В основе позиции Н. С. Таганцева лежит положение, которое встречается и в концепции других авторов, – карательное право государства обусловлено интересами общества («общежития»). Всякое организованное общество, начиная с его первобытных форм и кончая современными государствами, имеет известный уклад, т. е. соответствующее устройство экономики, хозяйства, быта, семьи и т. д., берет под охрану материальные и духовные ценности членов общества, упорядочивает взаимные отношения по поводу различных интересов правовыми нормами, обеспечивая подчинение последним имеющимся у него средствами всех и каждого. Всякое посягательство на данные нормы признается недозволенным, однако отдельную группу деяний общество признает особо важными и в связи с этим предусматривает возможность применения наказания. «Власть применения… карательных мер в тесном смысле принадлежит… в современных государствах органам верховной государственной власти как представительнице общества;…нужно решить, имеет ли разумное оправдание эта деятельность и какое именно? Составляет ли оно одно из прав, принадлежащих государству как юридическому организму?» – пишет Н. С. Таганцев[46].
Ответы на поставленные вопросы автор, вопреки мнению других криминалистов, предлагает искать не в свойствах личности отдельного лица, а в свойствах общества. Поэтому проявление инстинкта мести, по его мнению, есть прототип, но не источник карательного права государства.
Стремление же объяснить происхождение jus puniendi как его уступку государству путем соглашения, договора и т. д. зиждется на фикции, которой нет оправдания ни в истории, ни в условиях государственного строя в XX в. Эта концепция непригодна и для определения объема, и свойств карательной деятельности.
«Объяснение происхождения карательной власти государства божественным уполномочием представляется кощунственной попыткой уподобить земное правосудие, творение рук человеческих, полное несовершенств и ошибок, непогрешимому суду и воздаянию предвечного Зиждителя мира»[47].
По мнению Н. С. Таганцева, право наказания (основания карательного права) порождено жизнью общества, разумностью целей его бытия, свойствами средств, необходимых для достижения этих целей, особенностями правопорядка как необходимого, принудительно поддерживаемого уклада общественной жизни.
Общественное бытие – неизбежное, из самой природы человека вытекающее условие его существования. Признание данного обстоятельства ведет к признанию необходимости и разумности условий, которые делают возможным функционирование социума, и прежде всего правового уклада общественной жизни. «Из необходимости и разумности общежития как условия существования и развития человечества, из необходимости и разумности правового уклада как условия правильного существования и развития общежития в связи с принудительным характером правовых положений вытекают не только необходимость и разумность правоохранительной деятельности государства, особым видом которой является и деятельность карательная, но и признание этой деятельности юридическим институтом, осуществлением властности путем юридического принуждения»[48].

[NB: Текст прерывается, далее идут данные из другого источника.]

import Summits.AtomisticToContinuum.BoseEinsteinCondensation.Theorems.BECGroundStateSOSPeriodicIRBoundFsumDCAdjoint
import Summits.AtomisticToContinuum.BoseEinsteinCondensation.Theorems.BECGroundStateSOSPeriodicIRBoundFsumExcitedPairs
import Summits.AtomisticToContinuum.BoseEinsteinCondensation.Theorems.BECGroundStateSOSPeriodicIRBoundFsumConePhaseUp
import Summits.AtomisticToContinuum.BoseEinsteinCondensation.Theorems.BECGroundStateSOSPeriodicIRBoundFsumDichotomy
import Literature.MathematicalPhysics.QuantumManyBody.TorusFockLayer
import HarnessLib

/-!
# Crux `RichardsonAnchorBEC` (stmt-AtomisticToContinuum-14805), route `BECRichardsonGaudin`, line `registered` —
# stub `stub_bandKineticLower`: band / kinetic bookkeeping

For a periodic trial state `Φ` of `N = n + 2` bosons on the torus of side `L > 0`, a band cut-off `M` and a
coupling `γ ≥ 0`, writing `a_k := modeAn L (planeWaveMode L k)` and `B_M = momentumBand M`, we prove the three
bookkeeping facts consumed by the lower-bound assembly of the anchor functional
`E(Φ) = periodicEnergy 0 Φ + ofReal κ · (N − n₀) + ofReal (γ/L⁹ · N(N−1)/2) · ∫ |∫∫ conj(w) Φ|²`
(`w = bandKernel L M`):

* (a) `Σ_{k ∈ B_M ∖ {0}} |k|² ‖a_k Φ‖² ≤ periodicEnergy 0 Φ` — a finite partial sum of the kinetic Parseval
  identity `T = Σ_k |k|² ‖a_k Φ‖²` (`periodicEnergy_zero_eq_tsum_modeAn`);
* (b) `Σ_{k ∈ B_M ∖ {0}} ‖a_k Φ‖² ≤ N − n₀` — a finite partial sum of the depletion identity
  `N − n₀ = Σ_{k ≠ 0} ‖a_k Φ‖²` (`natCast_sub_condensateOccupation_eq_tsum_modeAn`);
* (c) the pair-functional dictionary `ofReal (γ/L⁹ · N(N−1)/2) · ∫ |∫∫ conj(w) Φ|² = ofReal (γ/(2L³)) · ‖Σ_{k ∈ B_M} a_{-k} a_k Φ‖²`
  (`lintegral_sum_modeAn_modeAn_sq` and the real identity `γ/(2L³) · N(N−1)/L⁶ = γ/L⁹ · N(N−1)/2`).

The tree dictionary lemmas are stated with the indicator plane wave `planeWave L k`; they are converted to the
smooth mode `planeWaveMode L k` by `modeAn_planeWave_eq`.
-/

noncomputable section

open MeasureTheory Filter
open scoped ENNReal NNReal ComplexConjugate BigOperators

namespace Summit.AtomisticToContinuum.BoseEinsteinCondensation.Cruxes.RichardsonAnchorBEC.Birth

open Literature.MathematicalPhysics.QuantumManyBody.BoseGas
open Summit.AtomisticToContinuum.BoseEinsteinCondensation.Cruxes.PeriodicIRBound.LinearPhFloorWagner.WF

/-- **Band / kinetic bookkeeping for the Richardson anchor.** For `L > 0`, `γ ≥ 0`, a band cut-off `M` and a
periodic trial state `Φ` of `n + 2` bosons, with `a_k = modeAn L (planeWaveMode L k)`:
(a) `Σ_{k ∈ B_M ∖ {0}} |k|² ‖a_k Φ‖² ≤ periodicEnergy 0 Φ`;
(b) `Σ_{k ∈ B_M ∖ {0}} ‖a_k Φ‖² ≤ N − n₀`;
(c) `ofReal (γ/L⁹ · N(N−1)/2) · ∫_{Λ^{N-2}} |∫∫ conj(bandKernel) Φ|² = ofReal (γ/(2L³)) · ‖Σ_{k ∈ B_M} a_{-k} a_k Φ‖²`.
[cite: LSSY2005, App. A (A.6), (A.10), (A.13)] -/
theorem stub_bandKineticLower :
    ∀ (L γ : ℝ) (n M : ℕ), 0 < L → 0 ≤ γ → ∀ Φ : PeriodicTrialState (n + 2) L,
      (∑ k ∈ (momentumBand M).erase 0, ENNReal.ofReal (‖waveVector L k‖ ^ 2) *
          normSq L (modeAn L (planeWaveMode L k) Φ.ψ) ≤ periodicEnergy 0 Φ) ∧
      (∑ k ∈ (momentumBand M).erase 0, normSq L (modeAn L (planeWaveMode L k) Φ.ψ) ≤
          ((n + 2 : ℕ) : ℝ≥0∞) - condensateOccupation (n + 2) L Φ.ψ) ∧
      ENNReal.ofReal (γ / L ^ 9 * (((n + 2 : ℕ) : ℝ) * ((n + 2 : ℕ) - 1) / 2)) *
          (∫⁻ Y in cellN n L, (‖∫ x in cell L, ∫ y in cell L,
            (starRingEnd ℂ) (bandKernel L M x y) * Φ.ψ (Matrix.vecCons x (Matrix.vecCons y Y))‖₊ : ℝ≥0∞) ^ 2) =
        ENNReal.ofReal (γ / (2 * L ^ 3)) * normSq L (fun Y => ∑ k ∈ momentumBand M,
            modeAn L (planeWaveMode L (-k)) (modeAn L (planeWaveMode L k) Φ.ψ) Y) := by
  intro L γ n M hL hγ Φ
  refine ⟨?_, ?_, ?_⟩
  · -- (a): a finite partial sum of `T = Σ_k |k|² ‖a_k Φ‖²`
    calc ∑ k ∈ (momentumBand M).erase 0, ENNReal.ofReal (‖waveVector L k‖ ^ 2) *
          normSq L (modeAn L (planeWaveMode L k) Φ.ψ)
        = ∑ k ∈ (momentumBand M).erase 0, ENNReal.ofReal (‖waveVector L k‖ ^ 2) *
            ∫⁻ Y in cellN (n + 1) L, (‖modeAn L (planeWave L k) Φ.ψ Y‖₊ : ℝ≥0∞) ^ 2 := by
          simp only [modeAn_planeWave_eq]
          rfl
      _ ≤ ∑' k, ENNReal.ofReal (‖waveVector L k‖ ^ 2) *
            ∫⁻ Y in cellN (n + 1) L, (‖modeAn L (planeWave L k) Φ.ψ Y‖₊ : ℝ≥0∞) ^ 2 :=
          ENNReal.sum_le_tsum _
      _ = periodicEnergy 0 Φ := (periodicEnergy_zero_eq_tsum_modeAn hL Φ).symm
  · -- (b): a finite partial sum of `N − n₀ = Σ_{k ≠ 0} ‖a_k Φ‖²`
    calc ∑ k ∈ (momentumBand M).erase 0, normSq L (modeAn L (planeWaveMode L k) Φ.ψ)
        = ∑ k ∈ (momentumBand M).erase 0, (if k = 0 then 0 else
            ∫⁻ Y in cellN (n + 1) L, (‖modeAn L (planeWave L k) Φ.ψ Y‖₊ : ℝ≥0∞) ^ 2) := by
          refine Finset.sum_congr rfl fun k hk => ?_
          rw [if_neg (Finset.ne_of_mem_erase hk), modeAn_planeWave_eq]
          rfl
      _ ≤ ∑' k, (if k = 0 then 0 else
            ∫⁻ Y in cellN (n + 1) L, (‖modeAn L (planeWave L k) Φ.ψ Y‖₊ : ℝ≥0∞) ^ 2) :=
          ENNReal.sum_le_tsum _
      _ = ((n + 2 : ℕ) : ℝ≥0∞) - condensateOccupation (n + 2) L Φ.ψ :=
          (natCast_sub_condensateOccupation_eq_tsum_modeAn hL Φ).symm
  · -- (c): the pair-functional dictionary
    have hΨ : Continuous Φ.ψ := Φ.contDiff.continuous
    have h := lintegral_sum_modeAn_modeAn_sq hL M hΨ
    simp only [modeAn_planeWave_eq] at h
    have h9 : γ / L ^ 9 * (((n + 2 : ℕ) : ℝ) * ((n + 2 : ℕ) - 1) / 2) =
        γ / (2 * L ^ 3) * (((n + 2 : ℕ) : ℝ) * ((n + 2 : ℕ) - 1) / L ^ 6) := by
      ring
    have h0 : 0 ≤ γ / (2 * L ^ 3) := by positivity
    rw [h9, ENNReal.ofReal_mul h0, mul_assoc, ← h]
    rfl

end Summit.AtomisticToContinuum.BoseEinsteinCondensation.Cruxes.RichardsonAnchorBEC.Birth

end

В jus puniendi нельзя видеть только государственную деятельность, оправдываемую ее необходимостью и целесообразностью, в нем выражается право, покоящееся на сущности правовых норм, на природе правопорядка. Право подчиняться требованиям, закрепленным в норме, порождает и обязанность подчиняться мерам правоохраны. Правовые нормы создают для государства право на все необходимые и целесообразные (с точки зрения самого государства) принудительные меры, в том числе и на наказание.